Une décision que la Commission nationale de l’informatique et des libertés (CNIL) a choisi de rendre publique. L’autorité chargée de veiller à la protection des données personnelles a sanctionné la RATP d’une amende de 400 000 euros le 4 novembre dernier. Le motif : plusieurs centres de bus de l’entreprise ont intégré le nombre de jours de grève des agents dans des fichiers utilisés pour préparer les choix de promotion. La CNIL a pu constater cette pratique – que la RATP estime elle-même illégale – après avoir été saisie d’une plainte en mai 2020 par la CGT. L’organisation syndicale y indiquait qu’un fichier d’évaluation des agents contenait des données personnelles.

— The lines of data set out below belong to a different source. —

import Mathlib
import Summits.PneNP.PneNP.Theorems.PstarGraphQuadGapInstance

/-!
# The gap-lemma crux implies the graph-quadratic gap conjecture (ROUND-24 item T24.11b, `ReductionToPstar` by name)

FRONTIER range-avoidance ladder (cell `pnp-ideate`, ROUND-24 gap-lemma programme; restricted-model combinatorics — nothing here bears
on `P` versus `NP`).

**Theorem** `reductionToPstar : PstarGraphQuadGap.ReductionToPstar`, i.e. `PstarGapLemmaSO → GraphQuadGap` (with `K(Δ) = K_SO(Δ + 1)`:
the XOR variables of the built instance have degree `1`, its AND variables degree `≤ Δ`).  For a simple graph `E` of maximum degree `Δ`
and a graph-quadratic system `W` supported on `E`, take the instance `PstarGraphQuadGapInstance.inst E` (output `j` = `x_j ⊕ x'_j ⊕ a_p a_q`
for the `j`-th edge `(p,q)`; pure, typed, simple overlaps, `MaxDegree (Δ+1)`, boundary expanding at every radius) with target `y = 0`,
and LIFT each constraint `(T, S, c)` to the parity constraint `(⋃_{edge j ∈ T} {x_j, x'_j} ∪ a''S, c)` (`liftW`, at most `#W` constraints).
* `parity_liftSet`: the lifted parity is `⊕_{edge j ∈ T} (x_j ⊕ x'_j) ⊕ ⊕_{v ∈ S} a_v`;
* `not_feasible_univ`: if every output vanishes then `x_j ⊕ x'_j = a_p a_q`, so the lifted system holds iff `W` holds at `a = z ∘ av` —
  impossible when `W` is unsat;
* `feasible_erase`: the edge-minimality witness `a` for the `j₀`-th edge lifts to `x_j := a_p a_q` (`j ≠ j₀`), `x_{j₀} := ¬(a_p a_q)`,
  `x' := 0`, which satisfies every lifted constraint (the flipped bit sits exactly in the constraints with `edge j₀ ∈ T`, the ones `a`
  violates) and every output except `j₀`.
Hence `univ` is minimal infeasible, and `GapBound K m` at radius `m = #E` gives `#E ≤ K·#liftW ≤ K·#W`.  So a counterexample to
`GraphQuadGap` (the XOR-disjoint, purely algebraic core) would refute the crux `PstarGapLemmaSO`.
-/

set_option linter.dupNamespace false -- `Summit.PneNP.PneNP.…`: summit = sub-problem name (D-0017 single-conjunct layout)

open Finset Literature.Computability.Complexity
open Summit.PneNP.PneNP.Theorems.PstarPDT (parity)
open Summit.PneNP.PneNP.Theorems.PstarGapLemma (Sat Feasible MinInfeasible GapBound MaxDegree PstarGapLemmaSO)
open Summit.PneNP.PneNP.Theorems.PstarGraphQuadGap (Edge QCon qval QHolds Simple EdgeMaxDegree Supported Unsat EdgeMinimal
  GraphQuadGap ReductionToPstar)
open Summit.PneNP.PneNP.Theorems.PstarGraphQuadGapInstance

namespace Summit.PneNP.PneNP.Theorems.PstarGraphQuadGapReduction

variable {V : ℕ} (E : Finset (Edge V))

/-! ## Lifting the constraints -/

/-- The outputs whose edge lies in `T`. -/
noncomputable def idxSet (T : Finset (Edge V)) : Finset (Fin E.card) := univ.filter fun j => edge E j ∈ T

/-- The variable set of the lifted constraint: both XOR variables of every output with edge in `T`, and the AND variables of `S`. -/
noncomputable def liftSet (w : QCon V) : Finset (Fin (E.card + E.card + V)) :=
  (idxSet E w.1).biUnion (fun j => {xv E j, xv' E j}) ∪ w.2.1.map (avEmb E)

/-- The lifted parity constraint. -/
noncomputable def lift (w : QCon V) : Finset (Fin (E.card + E.card + V)) × Bool := (liftSet E w, w.2.2)

/-- The lifted system. -/
noncomputable def liftW (W : Finset (QCon V)) : Finset (Finset (Fin (E.card + E.card + V)) × Bool) := W.image (lift E)

/-- At most `#W` lifted constraints. -/
theorem card_liftW_le (W : Finset (QCon V)) : (liftW E W).card ≤ W.card := card_image_le

/-- Satisfying the lifted system, constraint by constraint. -/
theorem sat_liftW_iff (W : Finset (QCon V)) (z : Fin (E.card + E.card + V) → Bool) :
    Sat (liftW E W) z ↔ ∀ w ∈ W, parity (liftSet E w) z = w.2.2 := by
  unfold PstarGapLemma.Sat liftW
  constructor
  · intro h w hw
    exact h (lift E w) (mem_image_of_mem _ hw)
  · intro h e he
    obtain ⟨w, hw, rfl⟩ := mem_image.1 he
    exact h w hw

/-- **The lifted parity**: `⊕_{edge j ∈ T} (x_j ⊕ x'_j) ⊕ ⊕_{v ∈ S} a_v`. -/
theorem parity_liftSet (w : QCon V) (z : Fin (E.card + E.card + V) → Bool) :
    parity (liftSet E w) z =
      xor (bpar (idxSet E w.1) (fun j => xor (z (xv E j)) (z (xv' E j)))) (parity w.2.1 (fun v => z (av E v))) := by
  have hne : ∀ j : Fin E.card, xv E j ≠ xv' E j := fun j h => by
    have := congrArg Fin.val h; rw [xv_val, xv'_val] at this; omega
  have hdis : ∀ j j' : Fin E.card, j ≠ j' → Disjoint ({xv E j, xv' E j} : Finset _) {xv E j', xv' E j'} := by
    intro j j' hjj'
    rw [disjoint_left]
    intro w hw hw'
    rw [mem_insert, mem_singleton] at hw hw'
    have h1 := j.isLt
    have h2 := j'.isLt
    rcases hw with rfl | rfl <;> rcases hw' with h | h
    · exact hjj' (xv_injective E h)
    · have := congrArg Fin.val h; rw [xv_val, xv'_val] at this; omega
    · have := congrArg Fin.val h; rw [xv_val, xv'_val] at this; omega
    · exact hjj' (xv'_injective E h)
  have hdisj : Disjoint ((idxSet E w.1).biUnion fun j => ({xv E j, xv' E j} : Finset _)) (w.2.1.map (avEmb E)) := by
    rw [disjoint_left]
    intro u hu hu'
    rw [mem_biUnion] at hu
    obtain ⟨j, -, hj⟩ := hu
    rw [mem_map] at hu'
    obtain ⟨v, -, hv⟩ := hu'
    have h1 := j.isLt
    have hvv : (avEmb E v).val = E.card + E.card + v.val := rfl
    rw [mem_insert, mem_singleton] at hj
    rcases hj with rfl | rfl
    · have := congrArg Fin.val hv; rw [hvv, xv_val] at this; omega
    · have := congrArg Fin.val hv; rw [hvv, xv'_val] at this; omega
  rw [parity_eq_bpar, liftSet, bpar_union hdisj, bpar_biUnion_pair (xv E) (xv' E) hne hdis, bpar_map, parity_eq_bpar]
  rfl

/-- The quadratic part of `qval` as a `bpar`. -/
theorem quad_eq_bpar (T : Finset (Edge V)) (a : Fin V → Bool) :
    decide (Odd (T.filter fun e => a e.1 = true ∧ a e.2 = true).card) = bpar T (fun e => a e.1 && a e.2) := by
  unfold bpar
  have h : (T.filter fun e => a e.1 = true ∧ a e.2 = true) = T.filter fun e => (a e.1 && a e.2) = true :=
    filter_congr fun e _ => by rw [Bool.and_eq_true]
  rw [h]

/-- `qval` as lifted-style parities. -/
theorem qval_eq (w : QCon V) (a : Fin V → Bool) :
    qval w a = xor (bpar w.1 (fun e => a e.1 && a e.2)) (parity w.2.1 a) := by
  unfold PstarGraphQuadGap.qval
  rw [quad_eq_bpar]

/-- Transfer along the edge enumeration: for `T ⊆ E`, `⊕_{edge j ∈ T} g (edge j) = ⊕_{e ∈ T} g e`. -/
theorem bpar_idxSet {T : Finset (Edge V)} (hT : T ⊆ E) (g : Edge V → Bool) :
    bpar (idxSet E T) (fun j => g (edge E j)) = bpar T g := by
  unfold bpar
  have h : ((idxSet E T).filter fun j => g (edge E j) = true).map ⟨edge E, edge_injective E⟩ = T.filter fun e => g e = true := by
    ext e
    rw [mem_map, mem_filter]
    constructor
    · rintro ⟨j, hj, rfl⟩
      rw [mem_filter, idxSet, mem_filter] at hj
      exact ⟨hj.1.2, hj.2⟩
    · rintro ⟨he, hg⟩
      obtain ⟨j, hj⟩ := exists_edge_eq E (hT he)
      refine ⟨j, mem_filter.2 ⟨by rw [idxSet, mem_filter, hj]; exact ⟨mem_univ _, he⟩, by rw [hj]; exact hg⟩, hj⟩
  rw [← h, card_map]

/-! ## Semantics: `univ` is minimal infeasible -/

/-- The value of output `j`. -/
theorem eval_inst (hS : Simple E) (z : Fin (E.card + E.card + V) → Bool) (j : Fin E.card) :
    (inst E).eval z j = xor (xor (z (xv E j)) (z (xv' E j))) (z (av E (edge E j).1) && z (av E (edge E j).2)) := by
  have := hS
  rfl

variable {E}

/-- **If every output vanishes, the lifted system is `W` at `a = z ∘ av`; so `Unsat W` makes `univ` infeasible.** -/
theorem not_feasible_univ (hS : Simple E) {W : Finset (QCon V)} (hsup : Supported E W) (hu : Unsat W) :
    ¬ Feasible (inst E) (fun _ => false) (liftW E W) univ := by
  rintro ⟨z, hsat, hzero⟩
  apply hu
  refine ⟨fun v => z (av E v), fun w hw => ?_⟩
  have hx : ∀ j : Fin E.card, xor (z (xv E j)) (z (xv' E j)) = (z (av E (edge E j).1) && z (av E (edge E j).2)) := by
    intro j
    have h : (inst E).eval z j = false := hzero j (mem_univ _)
    rw [eval_inst E hS] at h
    revert h
    cases z (xv E j) <;> cases z (xv' E j) <;> cases (z (av E (edge E j).1) && z (av E (edge E j).2)) <;> decide
  have hp := (sat_liftW_iff E W z).1 hsat w hw
  rw [parity_liftSet, bpar_congr (fun j _ => hx j),
    bpar_idxSet E (hsup w hw) (fun e => z (av E e.1) && z (av E e.2))] at hp
  unfold PstarGraphQuadGap.QHolds
  rw [qval_eq]
  exact hp

/-- **Every output is necessary**: the edge-minimality witness lifts to an assignment satisfying the lifted system and all outputs
but `j₀`. -/
theorem feasible_erase (hS : Simple E) {W : Finset (QCon V)} (hsup : Supported E W) (hmin : EdgeMinimal E W) (j₀ : Fin E.card) :
    Feasible (inst E) (fun _ => false) (liftW E W) (univ.erase j₀) := by
  obtain ⟨a, ha⟩ := hmin (edge E j₀) (edge_mem E j₀)
  let prod : Fin E.card → Bool := fun j => a (edge E j).1 && a (edge E j).2
  let gx : Fin E.card → Bool := fun j => if j = j₀ then !prod j else prod j
  let z : Fin (E.card + E.card + V) → Bool := Fin.append (Fin.append gx fun _ => false) a
  have zx : ∀ j, z (xv E j) = gx j := fun j => by
    show Fin.append (Fin.append gx fun _ => false) a (Fin.castAdd V (Fin.castAdd E.card j)) = gx j
    rw [Fin.append_left, Fin.append_left]
  have zx' : ∀ j, z (xv' E j) = false := fun j => by
    show Fin.append (Fin.append gx fun _ => false) a (Fin.castAdd V (Fin.natAdd E.card j)) = false
    rw [Fin.append_left, Fin.append_right]
  have za : ∀ v, z (av E v) = a v := fun v => by
    show Fin.append (Fin.append gx fun _ => false) a (Fin.natAdd (E.card + E.card) v) = a v
    rw [Fin.append_right]
  refine ⟨z, ?_, ?_⟩
  · -- the lifted system
    rw [sat_liftW_iff]
    intro w hw
    rw [parity_liftSet]
    simp only [zx, zx', za, Bool.xor_false]
    have hq := ha w hw
    unfold PstarGraphQuadGap.QHolds at hq
    rw [qval_eq] at hq
    by_cases hj : edge E j₀ ∈ w.1
    · -- the flipped bit is inside: the lifted parity is the negated quadratic value, and `a` violates `w`
      have hmem : j₀ ∈ idxSet E w.1 := by rw [idxSet, mem_filter]; exact ⟨mem_univ _, hj⟩
      have hflip : bpar (idxSet E w.1) gx = !bpar (idxSet E w.1) prod :=
        bpar_flip hmem (by simp [gx]) (fun j _ hne => by simp [gx, hne])
      rw [show (fun j => gx j) = gx from rfl, hflip, bpar_idxSet E (hsup w hw) (fun e => a e.1 && a e.2)]
      have hne : xor (bpar w.1 fun e => a e.1 && a e.2) (parity w.2.1 a) ≠ w.2.2 := fun h => (hq.1 h) hj
      revert hne
      cases bpar w.1 (fun e => a e.1 && a e.2) <;> cases parity w.2.1 a <;> cases w.2.2 <;> decide
    · -- the flipped bit is outside: the lifted parity is the quadratic value, and `a` satisfies `w`
      have hcongr : bpar (idxSet E w.1) gx = bpar (idxSet E w.1) prod :=
        bpar_congr fun j hjm => by
          have : j ≠ j₀ := fun h => hj (by rw [← h]; exact (mem_filter.1 hjm).2)
          simp [gx, this]
      rw [show (fun j => gx j) = gx from rfl, hcongr, bpar_idxSet E (hsup w hw) (fun e => a e.1 && a e.2)]
      exact hq.2 hj
  · -- all outputs but `j₀` vanish
    intro j hj
    rw [eval_inst E hS, zx, zx', za, za]
    have hne : j ≠ j₀ := ne_of_mem_erase hj
    simp only [gx, hne, if_false, Bool.xor_false, prod, Bool.xor_self]

/-- **`univ` is a minimal infeasible set of the lifted system** (for unsat, edge-minimal `W` on the simple graph `E`). -/
theorem minInfeasible_univ (hS : Simple E) {W : Finset (QCon V)} (hsup : Supported E W) (hu : Unsat W) (hmin : EdgeMinimal E W) :
    MinInfeasible (inst E) (fun _ => false) (liftW E W) univ :=
  ⟨not_feasible_univ hS hsup hu, fun j₀ _ => feasible_erase hS hsup hmin j₀⟩

/-! ## The reduction -/

/-- **T24.11b — `ReductionToPstar` by name: the gap-lemma crux implies the graph-quadratic gap conjecture** (`K(Δ) = K_SO(Δ+1)`).
Restricted-model statement of the range-avoidance ladder; it says nothing about `P` versus `NP`. -/
theorem reductionToPstar : ReductionToPstar := by
  intro hSO Δ
  obtain ⟨K, -, hK⟩ := hSO (Δ + 1)
  refine ⟨K, fun V E W hS hΔ hsup hu hmin => ?_⟩
  have hGB : GapBound K E.card (inst E) (fun _ => false) :=
    hK _ _ E.card (inst E) (isPure_inst hS) typed_inst (boundaryExpanding_inst E.card) (simpleOverlap_inst hS)
      (maxDegree_inst hΔ) (fun _ => false)
  have h := hGB (liftW E W) univ (by rw [card_univ, Fintype.card_fin]) (minInfeasible_univ hS hsup hu hmin)
  rw [card_univ, Fintype.card_fin] at h
  exact h.trans (Nat.mul_le_mul_left _ (card_liftW_le E W))

end Summit.PneNP.PneNP.Theorems.PstarGraphQuadGapReduction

À la suite de cette plainte, la société de transports a indiqué au gendarme français des données personnelles que quatre centres de bus étaient concernés. Lors de son enquête, la CNIL a toutefois constaté que deux autres centres décomptaient aussi le nombre de jours de grève des agents. Pour la CNIL, la RATP a manqué à ses obligations avec cette pratique : « L’indication du nombre de jours d’absence suffisait ici, sans qu’il soit nécessaire de préciser le motif d’absence lié à l’exercice du droit de grève ».
Un problème de gestion des données
Les vérifications menées par la commission lui ont aussi permis de constater des manquements relatifs au règlement général sur la protection des données (RGPD). Ils concernent la durée de conservation et la sécurité de ces dernières. Des fichiers d’évaluation des agents ont par exemple été conservés « pendant plus de 3 ans après la commission d’avancement pour lesquels ils sont établis ». Or cette conservation qui ne devrait en aucun cas dépasser 18 mois.

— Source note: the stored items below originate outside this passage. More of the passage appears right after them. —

import Literature.AlgebraicGeometry.HodgeTheory.BettiHypersurfaceOffMiddleBettiNumbersPicardNumberOne
import Literature.AlgebraicGeometry.HodgeTheory.BettiPicardNumberOfProducts
import HarnessLib

/-!
# Hard-Lefschetz MONOTONICITY of the Hodge numbers of a fixed level (`h^{c+k, c−k}(H^{2c}X) ≤ h^{μ+k, μ−k}(H^{2μ}X)`, `c ≤ μ`, `c + μ ≤ dim X`): the top-degree level
# hypotheses of the numerical criteria for `HC(Y × Z)` imply the same vanishing in every lower degree; the converse bookkeeping (a non-zero morphism between
# transcendental parts forces a common level); Picard numbers of products with a smooth hypersurface (`q = 0`: `ρ(Y × Z) = ρ(Y) + ρ(Z)`, `= 1 + ρ(Z)` for `dim Y ≥ 3`)
# (Voisin I §6.2.3 Thm. 6.25, Cor. 6.26, Rem. 6.27, §11.3.3 Thm. 11.38, Lemma 11.41; Voisin II §1.2.3 Cor. 1.24–1.25)

Family `hodge`, lane `lit-hodgefound` (Track 2 foundations library; Layers A1/A4), layer `Literature/AlgebraicGeometry/HodgeTheory`.  THEOREMS ONLY (no definition, no named fact,
no instance, no notation; D-0026 net debt `0`).  Prover seat `lit-hodgefound-p21` (generation 41, row g41-#6), sequel of the seat's g40-#5 `BettiTranscendentalPartMinimalityHodgeLevelProducts`
(`BettiUniverse.subsingleton_hom_transcendentalPart_twist_of_forall_hodgeNumber_mul_eq_zero`), g40-#7 `BettiHodgeConjectureProductsNumericalLevelCriterion` (whose docstring says «by hard
Lefschetz the top degrees dominate the lower ones, so nothing is lost» — §1 here is that sentence as theorems) and g41-#5 `BettiHypersurfaceOffMiddleBettiNumbersPicardNumberOne`
(`ρ(Y) = 1` for a smooth hypersurface of dimension `≥ 3`); it uses the tree's `BettiHardLefschetzInequalities` (`BettiUniverse.hodgeNumber_hodge_le_of_add_le`, indexed by `(p, q, t)`) and
`BettiPicardNumberOfProducts` (`BettiUniverse.picardNumber_tensor_eq_add_of_irregularity_eq_zero_left/right`, which ASSUME `q = 0`).

THE MATHEMATICS.  (§1) Let `X` be smooth projective of dimension `n` and `L = ω ∧ ·`.  For `c ≤ μ` with `c + μ ≤ n`, hard Lefschetz (Thm. 6.25: `L^{n−2c}` is an isomorphism on `H^{2c}`,
so `L^{μ−c}` is injective there) and `L` of bidegree `(1,1)` (Rem. 6.27) give `L^{μ−c} : H^{c+k, c−k}(X) ↪ H^{μ+k, μ−k}(X)`, i.e. **`h^{c+k, c−k}(H^{2c}X) ≤ h^{μ+k, μ−k}(H^{2μ}X)`** for every
level `k ≤ c`, and likewise **`h^{c+1+k, c−k}(H^{2c+1}X) ≤ h^{r+1+k, r−k}(H^{2r+1}X)`** for `c ≤ r`, `c + r + 1 ≤ n`.  Hence a level hypothesis in a TOP degree (`2μ ≤ n ≤ 2μ + 1`, resp.
`2r + 1 ≤ n ≤ 2r + 2`) — `h^{μ+k, μ−k}(X) = 0` — implies `h^{c+k, c−k}(H^{2c}X) = 0` for all `c ≤ μ` (for `k > c` the number vanishes for degree reasons), and a product hypothesis
`h^{μ+k, μ−k}(Y) · h^{ν+k, ν−k}(Z) = 0` of the seat's LEVEL criterion (g40-#7) implies `h^{c+k, c−k}(H^{2c}Y) · h^{c'+k, c'−k}(H^{2c'}Z) = 0` for all `c ≤ μ`, `c' ≤ ν`: the top-degree
hypotheses are the strongest of their kind.  (§2) The contrapositive of g40-#5: for the transcendental parts `T^{2μ}(Y) = Hdg^μ(Y)^⊥`, `T ⊂ H^{2ν}(Z)`, **a non-zero morphism of Hodge structures
`T^{2μ}(Y) → T(ν − μ)` forces a common level `1 ≤ k ≤ min(μ, ν)` with `h^{μ+k, μ−k}(Y) ≠ 0` and `h^{ν+k, ν−k}(Z) ≠ 0`**; for `μ = 1` (a surface-like source): `h^{2,0}(Y) ≠ 0` and
`h^{ν+1, ν−1}(Z) ≠ 0`.  (§3) A smooth hypersurface `Y ⊂ ℙ^{m+1}` of dimension `m ≥ 2` has `b₁(Y) = 0` (Cor. 1.24), so `q(Y) = h^{1,0}(Y) = 0` and the middle Künneth piece `H¹(Y) ⊗ H¹(Z)` of
`H²(Y × Z)` vanishes: by Thm. 11.38 / Lemma 11.41, **`ρ(Y × Z) = ρ(Y) + ρ(Z)`** for ANY smooth projective `Z` and any smooth-projective structure on `Y × Z`; for `m ≥ 3` moreover `ρ(Y) = 1`
(g41-#5), so **`ρ(Y × Z) = 1 + ρ(Z)`**, two such hypersurfaces `ρ = 2`, `Y ×` curve `ρ = 2`, `Y × S_d` (`S_d ⊂ ℙ³`) `ρ = 1 + ρ(S_d) ≤ 1 + h^{1,1}(S_d)`; `S_d × Z`: `ρ = ρ(S_d) + ρ(Z)`, two cubic
surfaces `ρ = 14`, two quartic surfaces `ρ ≤ 40`.

THE PRINTS.  C. Voisin (2002) [VoisinHodgeI2002] §6.2.3 Thm. 6.25 (PDF p. 125–126), Cor. 6.26, Rem. 6.27 (PDF p. 126); §7.3.1 Def. 7.22 (PDF p. 147), Lemma 7.26 (PDF p. 148); §11.3.3
Thm. 11.38, Lemma 11.41 (PDF p. 236) and p. 287.  C. Voisin (2003) [VoisinHodgeII2003] §1.2.3 Cor. 1.24–1.25 (PDF p. 62).  D. Huybrechts (2016) [Huybrechts2016K3] Ch. 3 Def. 2.5, Lemma 3.1;
Ch. 1 §2.3, §3.3.  Yu. G. Zarhin (1983) [Zarhin1983] §1.  K. Hulek, R. Laface (2019) [HulekLaface2019PicardNumbersAV] §2.1 Prop. 2.2.  D. Eisenbud, J. Harris (2016) [EisenbudHarris2016]
Example 5.24 and Table 5.1 (PDF p. 210–211).  D. Arapura (2012) [Arapura2012] §11.2 (PDF p. 177), §17.3 (17.3.1) (PDF p. 249).  No new mathematics is claimed.

THE OBJECTS (all the tree's).  `Hⁱ(X) = BettiUniverse.hodge hHD hX i`, `HodgeStructure.hodgeNumber`, `piece`, `hodgeClasses`, `Polarization`, `SubHodgeStructure`, `tateTwist`, `cast`, `Hom`;
`BettiUniverse.hodgeNumber_hodge_le_of_add_le`, `BettiUniverse.piece_hodge_eq_bot_of_lt_left`, `BettiUniverse.piece_hodge_eq_bot_iff_hodgeNumber_eq_zero`,
`BettiUniverse.subsingleton_hom_transcendentalPart_twist_of_forall_hodgeNumber_mul_eq_zero`, `BettiUniverse.picardNumber_tensor_eq_add_of_irregularity_eq_zero_left/right`,
`BettiUniverse.picardNumber_curve`, `IsSmoothHypersurface.hodgeNumber_hodge_eq_zero_of_odd`, `IsSmoothHypersurface.finrank_hodgeClasses_hodge_two_eq_one`,
`IsSmoothHypersurface.finrank_hodgeClasses_two_surface_le`, `…_two_cubicSurface`, `…_two_quarticSurface_le`, `hodgeTensorFacts_holds`.

WHAT IS PROVED.
* §1 **`BettiUniverse.hodgeNumber_hodge_even_level_le`**, **`BettiUniverse.hodgeNumber_hodge_odd_level_le`** (monotonicity in the degree at fixed level), **`BettiUniverse.hodgeNumber_hodge_even_level_eq_zero_of_top`**,
  **`…_odd_level_eq_zero_of_top`** (top-degree vanishing propagates down), **`BettiUniverse.hodgeNumber_mul_eq_zero_of_top_even`**, **`…_of_top_odd`** (the product hypotheses propagate down).
* §2 **`BettiUniverse.exists_hodgeNumber_ne_zero_of_nontrivial_hom_transcendentalPart`** (a non-zero `T^{2μ}(Y) → T(ν − μ)` forces a common level), `…_two` (`μ = 1`: `h^{2,0}(Y) ≠ 0` and `h^{ν+1,ν−1}(Z) ≠ 0`).
* §3 **`IsSmoothHypersurface.irregularity_eq_zero`** (`q(Y) = 0`, `dim Y ≥ 2`), **`IsSmoothHypersurface.picardNumber_tensor_eq_add`** / `…_eq_add_right` (`ρ(Y × Z) = ρ(Y) + ρ(Z)`, `dim Y ≥ 2`, either order),
  **`IsSmoothHypersurface.picardNumber_tensor_eq_one_add`** / `…_eq_add_one` (`= 1 + ρ(Z)`, `dim Y ≥ 3`), `…picardNumber_tensor_eq_two` (two hypersurfaces of dimensions `≥ 3`), `…picardNumber_tensor_curve_eq_two`,
  `…picardNumber_tensor_surface_eq` / `…_le` (`Y × S_d`), `…picardNumber_surface_tensor_eq_add` (`S_d × Z`), `…picardNumber_tensor_cubicSurfaces` (`= 14`), `…picardNumber_tensor_quarticSurfaces_le` (`≤ 40`).

## References
* [VoisinHodgeI2002] C. Voisin, *Hodge Theory and Complex Algebraic Geometry I* (2002) — §6.2.3 Thm. 6.25, Cor. 6.26, Rem. 6.27 (PDF p. 125–126); §7.3.1 Def. 7.22, Lemma 7.26; §11.3.3 Thm. 11.38, Lemma 11.41 (PDF p. 236), p. 287.
* [VoisinHodgeII2003] C. Voisin, *Hodge Theory and Complex Algebraic Geometry II* (2003) — §1.2.3 Cor. 1.24–1.25 (PDF p. 62).
* [Huybrechts2016K3] D. Huybrechts, *Lectures on K3 Surfaces* (2016) — Ch. 1 §2.3, §3.3; Ch. 3 Def. 2.5, Lemma 3.1.
* [Zarhin1983] Yu. G. Zarhin, *Hodge groups of K3 surfaces*, J. reine angew. Math. 341 (1983) — §1.
* [HulekLaface2019PicardNumbersAV] K. Hulek, R. Laface, *On the Picard numbers of abelian varieties*, Ann. Sc. Norm. Super. Pisa (2019) — §2.1 Prop. 2.2.
* [EisenbudHarris2016] D. Eisenbud, J. Harris, *3264 and All That* (2016) — Example 5.24, Table 5.1 (PDF p. 210–211).
* [Arapura2012] D. Arapura, *Algebraic Geometry over the Complex Numbers* (2012) — §11.2 (PDF p. 177); §17.3 (17.3.1) (PDF p. 249).

## Provenance
Lane `lit-hodgefound` (Hodge path, Track 2), prover seat `lit-hodgefound-p21` (generation 41), self-proposed row g41-#6 (sequel of g40-#5, g40-#7, g41-#5).
-/

noncomputable section

open scoped TensorProduct
open CategoryTheory MonoidalCategory Module Finset
open Literature.AlgebraicTopology.SingularHomology

namespace Literature.AlgebraicGeometry.HodgeTheory

open Literature.AlgebraicGeometry.Motives
open Literature.AlgebraicGeometry.Motives.HodgeStructure

variable {m n d : ℕ} {X Y Z : SchemeOver ℂ}

/-! ### §1 Hard-Lefschetz monotonicity of the Hodge numbers of a fixed level; top-degree vanishing propagates to every lower degree of the same parity -/

section Monotonicity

Par rapport à la sécurité des données, la CNIL a constaté que les agents habilités avaient accès à toutes les informations de l’ensemble des agents, y compris ceux exerçant dans d’autres centres. Ils étaient également en mesure de les extraire de l’outil où elles sont conservées. Pour le gendarme français des données personnelles, cette configuration « ne permettait pas de prévenir une éventuelle mauvaise utilisation des données et donc de garantir leur confidentialité ».
La CNIL a par ailleurs indiqué que la RATP a pris des mesures pour corriger ses manquements au cours de la procédure, ajoutant néanmoins que cela ne l’exonérait pas de sa responsabilité.